Stored entries:

------------------------------

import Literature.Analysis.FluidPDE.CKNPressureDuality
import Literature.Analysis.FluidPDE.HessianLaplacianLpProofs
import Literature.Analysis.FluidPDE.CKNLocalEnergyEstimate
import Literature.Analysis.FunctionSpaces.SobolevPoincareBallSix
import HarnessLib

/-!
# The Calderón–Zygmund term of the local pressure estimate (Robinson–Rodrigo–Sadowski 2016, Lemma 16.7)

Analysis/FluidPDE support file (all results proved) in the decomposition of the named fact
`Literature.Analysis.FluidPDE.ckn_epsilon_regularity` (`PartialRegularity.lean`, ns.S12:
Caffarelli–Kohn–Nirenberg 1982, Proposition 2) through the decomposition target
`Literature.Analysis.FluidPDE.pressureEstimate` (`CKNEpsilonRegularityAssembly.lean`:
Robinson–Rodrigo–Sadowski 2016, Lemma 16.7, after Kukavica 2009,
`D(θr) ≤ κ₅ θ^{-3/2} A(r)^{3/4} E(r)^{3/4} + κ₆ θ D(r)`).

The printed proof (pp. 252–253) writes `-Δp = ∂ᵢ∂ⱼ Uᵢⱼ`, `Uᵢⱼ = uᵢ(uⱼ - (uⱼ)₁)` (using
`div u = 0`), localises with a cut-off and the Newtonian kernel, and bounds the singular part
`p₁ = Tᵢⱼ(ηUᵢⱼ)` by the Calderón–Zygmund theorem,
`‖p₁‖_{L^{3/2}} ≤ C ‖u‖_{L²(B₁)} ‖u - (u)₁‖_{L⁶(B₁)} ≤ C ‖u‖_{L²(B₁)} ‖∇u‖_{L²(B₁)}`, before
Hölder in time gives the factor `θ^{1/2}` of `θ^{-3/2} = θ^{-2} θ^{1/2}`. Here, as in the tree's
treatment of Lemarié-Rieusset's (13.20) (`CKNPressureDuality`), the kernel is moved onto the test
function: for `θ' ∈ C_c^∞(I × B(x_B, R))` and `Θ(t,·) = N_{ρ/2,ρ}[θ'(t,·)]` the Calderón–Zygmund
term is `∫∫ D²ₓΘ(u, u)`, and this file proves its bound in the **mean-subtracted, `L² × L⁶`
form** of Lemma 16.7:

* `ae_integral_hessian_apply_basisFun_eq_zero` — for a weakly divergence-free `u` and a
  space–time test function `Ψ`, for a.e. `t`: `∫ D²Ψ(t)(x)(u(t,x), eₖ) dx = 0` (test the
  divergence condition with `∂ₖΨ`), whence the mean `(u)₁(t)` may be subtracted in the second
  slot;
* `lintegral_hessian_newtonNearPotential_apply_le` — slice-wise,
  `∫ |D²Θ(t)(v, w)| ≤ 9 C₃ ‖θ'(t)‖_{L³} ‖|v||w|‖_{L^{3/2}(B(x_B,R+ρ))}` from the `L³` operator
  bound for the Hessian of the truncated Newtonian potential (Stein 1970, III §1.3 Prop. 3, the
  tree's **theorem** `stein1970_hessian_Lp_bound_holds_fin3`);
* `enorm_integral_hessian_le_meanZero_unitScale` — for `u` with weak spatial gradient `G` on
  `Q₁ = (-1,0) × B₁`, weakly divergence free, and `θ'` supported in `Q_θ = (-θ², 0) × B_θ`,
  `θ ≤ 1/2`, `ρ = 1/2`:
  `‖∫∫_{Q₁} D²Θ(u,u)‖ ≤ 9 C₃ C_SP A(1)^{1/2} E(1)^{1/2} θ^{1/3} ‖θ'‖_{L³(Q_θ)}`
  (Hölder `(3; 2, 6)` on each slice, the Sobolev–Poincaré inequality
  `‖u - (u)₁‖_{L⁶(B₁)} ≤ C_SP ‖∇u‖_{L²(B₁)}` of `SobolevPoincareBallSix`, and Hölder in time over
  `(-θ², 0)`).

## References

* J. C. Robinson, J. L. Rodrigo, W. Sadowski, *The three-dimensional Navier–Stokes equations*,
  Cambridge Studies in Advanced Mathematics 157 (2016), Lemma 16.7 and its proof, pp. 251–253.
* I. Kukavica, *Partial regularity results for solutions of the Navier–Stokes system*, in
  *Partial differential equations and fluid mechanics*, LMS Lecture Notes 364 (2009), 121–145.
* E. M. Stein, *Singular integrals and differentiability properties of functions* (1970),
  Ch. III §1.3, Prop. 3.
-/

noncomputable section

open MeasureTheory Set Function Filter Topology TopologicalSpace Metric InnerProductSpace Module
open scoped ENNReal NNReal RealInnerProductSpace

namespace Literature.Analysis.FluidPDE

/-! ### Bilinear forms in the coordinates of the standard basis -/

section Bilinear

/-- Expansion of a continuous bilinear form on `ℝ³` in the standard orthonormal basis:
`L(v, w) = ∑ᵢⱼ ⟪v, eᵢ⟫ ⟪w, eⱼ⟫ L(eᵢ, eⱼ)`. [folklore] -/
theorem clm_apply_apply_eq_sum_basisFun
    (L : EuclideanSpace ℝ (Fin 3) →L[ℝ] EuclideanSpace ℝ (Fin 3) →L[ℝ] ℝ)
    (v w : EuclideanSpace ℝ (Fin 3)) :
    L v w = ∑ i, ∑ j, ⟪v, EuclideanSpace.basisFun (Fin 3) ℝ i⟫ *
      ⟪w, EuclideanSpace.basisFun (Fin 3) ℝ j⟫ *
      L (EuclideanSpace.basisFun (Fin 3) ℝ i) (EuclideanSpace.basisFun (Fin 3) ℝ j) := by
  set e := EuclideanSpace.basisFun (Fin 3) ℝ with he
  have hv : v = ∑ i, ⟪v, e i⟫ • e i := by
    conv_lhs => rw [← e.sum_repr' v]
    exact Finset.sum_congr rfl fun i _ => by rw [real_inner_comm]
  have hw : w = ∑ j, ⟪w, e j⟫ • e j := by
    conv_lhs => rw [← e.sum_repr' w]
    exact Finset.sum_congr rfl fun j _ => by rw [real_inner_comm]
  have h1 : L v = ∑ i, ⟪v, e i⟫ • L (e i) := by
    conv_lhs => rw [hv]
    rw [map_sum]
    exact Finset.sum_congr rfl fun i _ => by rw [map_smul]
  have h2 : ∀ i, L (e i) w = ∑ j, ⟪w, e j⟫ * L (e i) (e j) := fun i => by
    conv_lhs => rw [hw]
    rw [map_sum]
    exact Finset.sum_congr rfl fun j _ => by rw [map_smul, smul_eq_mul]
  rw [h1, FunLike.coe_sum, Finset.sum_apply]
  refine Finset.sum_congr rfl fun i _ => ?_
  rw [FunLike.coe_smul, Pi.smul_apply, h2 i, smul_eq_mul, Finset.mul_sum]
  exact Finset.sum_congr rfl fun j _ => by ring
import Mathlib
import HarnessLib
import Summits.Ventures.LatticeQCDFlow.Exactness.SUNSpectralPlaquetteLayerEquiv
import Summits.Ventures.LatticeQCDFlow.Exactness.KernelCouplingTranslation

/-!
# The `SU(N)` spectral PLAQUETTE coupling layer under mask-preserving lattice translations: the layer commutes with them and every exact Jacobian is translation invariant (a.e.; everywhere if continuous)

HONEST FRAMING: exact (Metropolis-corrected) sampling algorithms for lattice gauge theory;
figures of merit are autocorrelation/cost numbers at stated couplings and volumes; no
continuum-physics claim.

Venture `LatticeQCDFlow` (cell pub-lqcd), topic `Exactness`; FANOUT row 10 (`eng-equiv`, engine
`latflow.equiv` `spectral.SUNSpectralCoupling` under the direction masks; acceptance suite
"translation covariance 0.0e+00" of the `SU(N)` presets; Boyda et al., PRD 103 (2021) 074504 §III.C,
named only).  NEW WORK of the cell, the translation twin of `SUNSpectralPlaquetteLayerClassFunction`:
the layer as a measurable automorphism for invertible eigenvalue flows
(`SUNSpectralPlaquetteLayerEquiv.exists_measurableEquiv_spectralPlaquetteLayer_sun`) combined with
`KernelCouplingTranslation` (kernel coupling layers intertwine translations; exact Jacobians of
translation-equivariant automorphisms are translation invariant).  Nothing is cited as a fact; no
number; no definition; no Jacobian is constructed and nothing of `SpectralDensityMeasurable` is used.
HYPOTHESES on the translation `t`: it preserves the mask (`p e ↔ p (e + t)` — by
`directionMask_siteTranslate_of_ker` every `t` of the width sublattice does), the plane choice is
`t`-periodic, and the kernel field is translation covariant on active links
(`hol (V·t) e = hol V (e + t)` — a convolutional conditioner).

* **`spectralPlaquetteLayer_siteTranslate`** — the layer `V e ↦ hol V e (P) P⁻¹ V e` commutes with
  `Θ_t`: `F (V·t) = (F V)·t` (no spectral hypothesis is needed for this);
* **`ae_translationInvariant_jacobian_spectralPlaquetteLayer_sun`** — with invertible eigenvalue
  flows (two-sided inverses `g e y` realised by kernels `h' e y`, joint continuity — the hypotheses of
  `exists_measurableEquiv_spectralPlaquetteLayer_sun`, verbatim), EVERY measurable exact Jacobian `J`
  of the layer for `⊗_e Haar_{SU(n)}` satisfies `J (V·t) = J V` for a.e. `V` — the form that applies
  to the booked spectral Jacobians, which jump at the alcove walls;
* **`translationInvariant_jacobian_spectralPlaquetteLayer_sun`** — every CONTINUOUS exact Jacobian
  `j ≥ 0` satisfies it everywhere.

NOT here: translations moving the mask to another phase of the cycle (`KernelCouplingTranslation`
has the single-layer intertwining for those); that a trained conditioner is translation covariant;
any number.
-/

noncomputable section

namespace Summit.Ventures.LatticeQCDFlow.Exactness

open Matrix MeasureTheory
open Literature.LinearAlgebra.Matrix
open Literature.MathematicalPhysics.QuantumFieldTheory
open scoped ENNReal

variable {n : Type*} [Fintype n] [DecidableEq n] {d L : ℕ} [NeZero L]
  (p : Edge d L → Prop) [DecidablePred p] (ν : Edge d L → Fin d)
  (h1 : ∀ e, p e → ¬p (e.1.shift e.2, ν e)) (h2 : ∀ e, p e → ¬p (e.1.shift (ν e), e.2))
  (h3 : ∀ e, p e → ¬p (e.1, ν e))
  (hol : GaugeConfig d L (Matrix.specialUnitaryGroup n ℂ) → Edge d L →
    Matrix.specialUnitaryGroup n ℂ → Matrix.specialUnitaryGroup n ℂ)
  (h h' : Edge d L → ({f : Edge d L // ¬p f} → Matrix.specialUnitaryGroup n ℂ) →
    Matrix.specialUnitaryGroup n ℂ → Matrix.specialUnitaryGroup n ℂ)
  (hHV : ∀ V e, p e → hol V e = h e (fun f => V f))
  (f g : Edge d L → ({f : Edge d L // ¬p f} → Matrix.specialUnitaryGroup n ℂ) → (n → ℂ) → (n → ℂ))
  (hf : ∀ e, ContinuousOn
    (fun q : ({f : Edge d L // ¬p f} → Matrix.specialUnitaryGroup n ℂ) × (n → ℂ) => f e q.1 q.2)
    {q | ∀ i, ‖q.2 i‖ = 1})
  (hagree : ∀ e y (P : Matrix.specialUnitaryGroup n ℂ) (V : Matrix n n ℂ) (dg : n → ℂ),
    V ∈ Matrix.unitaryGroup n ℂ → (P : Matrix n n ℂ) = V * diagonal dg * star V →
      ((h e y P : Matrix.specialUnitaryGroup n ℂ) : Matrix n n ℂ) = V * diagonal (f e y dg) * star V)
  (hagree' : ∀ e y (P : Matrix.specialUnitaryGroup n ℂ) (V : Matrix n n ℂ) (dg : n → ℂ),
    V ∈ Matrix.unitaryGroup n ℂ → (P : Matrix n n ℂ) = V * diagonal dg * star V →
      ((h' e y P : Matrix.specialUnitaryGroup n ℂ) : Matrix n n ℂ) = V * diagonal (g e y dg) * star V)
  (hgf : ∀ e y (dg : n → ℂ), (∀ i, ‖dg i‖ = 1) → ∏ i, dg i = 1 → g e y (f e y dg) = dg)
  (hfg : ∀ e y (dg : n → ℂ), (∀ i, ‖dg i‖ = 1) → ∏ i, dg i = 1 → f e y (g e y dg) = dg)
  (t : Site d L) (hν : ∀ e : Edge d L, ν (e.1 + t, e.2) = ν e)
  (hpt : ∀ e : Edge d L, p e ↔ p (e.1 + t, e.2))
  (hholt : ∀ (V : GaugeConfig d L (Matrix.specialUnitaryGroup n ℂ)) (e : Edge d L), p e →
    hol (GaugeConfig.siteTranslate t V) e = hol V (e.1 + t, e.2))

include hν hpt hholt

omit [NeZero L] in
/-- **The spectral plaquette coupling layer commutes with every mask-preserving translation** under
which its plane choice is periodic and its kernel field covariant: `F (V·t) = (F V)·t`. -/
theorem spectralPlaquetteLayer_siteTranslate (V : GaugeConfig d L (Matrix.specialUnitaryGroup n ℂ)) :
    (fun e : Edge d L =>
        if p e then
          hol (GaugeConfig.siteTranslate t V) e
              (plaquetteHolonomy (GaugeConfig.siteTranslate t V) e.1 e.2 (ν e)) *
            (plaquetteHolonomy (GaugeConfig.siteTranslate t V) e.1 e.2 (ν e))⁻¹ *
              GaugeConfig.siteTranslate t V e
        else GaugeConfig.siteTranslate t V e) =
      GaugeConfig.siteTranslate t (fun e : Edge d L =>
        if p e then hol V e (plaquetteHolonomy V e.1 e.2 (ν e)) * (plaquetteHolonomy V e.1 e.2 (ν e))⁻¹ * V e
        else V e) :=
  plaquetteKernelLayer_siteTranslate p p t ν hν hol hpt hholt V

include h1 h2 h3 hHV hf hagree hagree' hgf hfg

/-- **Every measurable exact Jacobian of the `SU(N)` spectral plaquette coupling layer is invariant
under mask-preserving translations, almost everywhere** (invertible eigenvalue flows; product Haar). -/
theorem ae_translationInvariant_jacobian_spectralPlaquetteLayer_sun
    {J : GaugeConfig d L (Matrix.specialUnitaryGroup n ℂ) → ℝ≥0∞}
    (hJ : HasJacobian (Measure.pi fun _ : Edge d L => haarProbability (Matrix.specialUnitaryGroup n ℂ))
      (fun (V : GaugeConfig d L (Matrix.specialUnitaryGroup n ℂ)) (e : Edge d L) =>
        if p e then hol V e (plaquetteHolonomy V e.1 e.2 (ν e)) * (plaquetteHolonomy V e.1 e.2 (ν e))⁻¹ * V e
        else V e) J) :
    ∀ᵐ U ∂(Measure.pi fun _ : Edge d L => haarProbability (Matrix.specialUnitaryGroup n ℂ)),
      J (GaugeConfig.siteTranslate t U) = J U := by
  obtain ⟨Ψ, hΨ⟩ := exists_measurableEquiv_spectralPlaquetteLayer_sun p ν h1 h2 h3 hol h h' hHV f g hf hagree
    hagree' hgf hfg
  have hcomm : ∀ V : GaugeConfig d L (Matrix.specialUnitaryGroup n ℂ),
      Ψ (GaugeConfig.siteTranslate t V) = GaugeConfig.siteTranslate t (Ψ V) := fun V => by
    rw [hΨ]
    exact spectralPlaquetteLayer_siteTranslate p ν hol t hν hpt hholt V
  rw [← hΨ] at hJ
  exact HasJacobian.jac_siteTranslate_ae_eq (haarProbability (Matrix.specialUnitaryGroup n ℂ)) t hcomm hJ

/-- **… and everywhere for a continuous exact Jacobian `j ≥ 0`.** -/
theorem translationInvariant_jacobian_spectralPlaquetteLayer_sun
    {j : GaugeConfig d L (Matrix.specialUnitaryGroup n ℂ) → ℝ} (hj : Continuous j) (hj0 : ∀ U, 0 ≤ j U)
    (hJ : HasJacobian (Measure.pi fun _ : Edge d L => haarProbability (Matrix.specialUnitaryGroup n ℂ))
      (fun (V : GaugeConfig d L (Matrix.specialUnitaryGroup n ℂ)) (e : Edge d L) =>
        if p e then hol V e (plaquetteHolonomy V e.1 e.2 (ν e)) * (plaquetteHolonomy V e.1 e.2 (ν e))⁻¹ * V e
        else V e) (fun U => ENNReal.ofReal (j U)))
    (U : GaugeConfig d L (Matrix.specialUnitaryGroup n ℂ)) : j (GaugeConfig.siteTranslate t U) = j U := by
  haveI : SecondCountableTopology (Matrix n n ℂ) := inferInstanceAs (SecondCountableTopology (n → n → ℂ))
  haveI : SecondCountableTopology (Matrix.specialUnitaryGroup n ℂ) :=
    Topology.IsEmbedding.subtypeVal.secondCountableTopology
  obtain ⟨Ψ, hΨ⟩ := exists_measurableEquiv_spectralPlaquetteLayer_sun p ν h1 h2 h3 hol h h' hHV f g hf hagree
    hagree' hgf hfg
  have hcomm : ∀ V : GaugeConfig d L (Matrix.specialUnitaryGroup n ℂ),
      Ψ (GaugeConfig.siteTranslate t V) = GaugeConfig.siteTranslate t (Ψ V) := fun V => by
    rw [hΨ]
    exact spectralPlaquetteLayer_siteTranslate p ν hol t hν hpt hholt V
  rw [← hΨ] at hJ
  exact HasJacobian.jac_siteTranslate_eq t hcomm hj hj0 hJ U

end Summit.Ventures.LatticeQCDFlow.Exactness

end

------------------------------

* **Exercise requirements**: Your answer should consist of the lines from the line with "(hholt : ∀ (V" to the line with "theorem spectralPlaquetteLayer_siteTranslate (V" above, repeated exactly, both ends included.

* **Task answer**:
  (hholt : ∀ (V : GaugeConfig d L (Matrix.specialUnitaryGroup n ℂ)) (e : Edge d L), p e →
    hol (GaugeConfig.siteTranslate t V) e = hol V (e.1 + t, e.2))

include hν hpt hholt

omit [NeZero L] in
/-- **The spectral plaquette coupling layer commutes with every mask-preserving translation** under
which its plane choice is periodic and its kernel field covariant: `F (V·t) = (F V)·t`. -/
theorem spectralPlaquetteLayer_siteTranslate (V : GaugeConfig d L (Matrix.specialUnitaryGroup n ℂ)) :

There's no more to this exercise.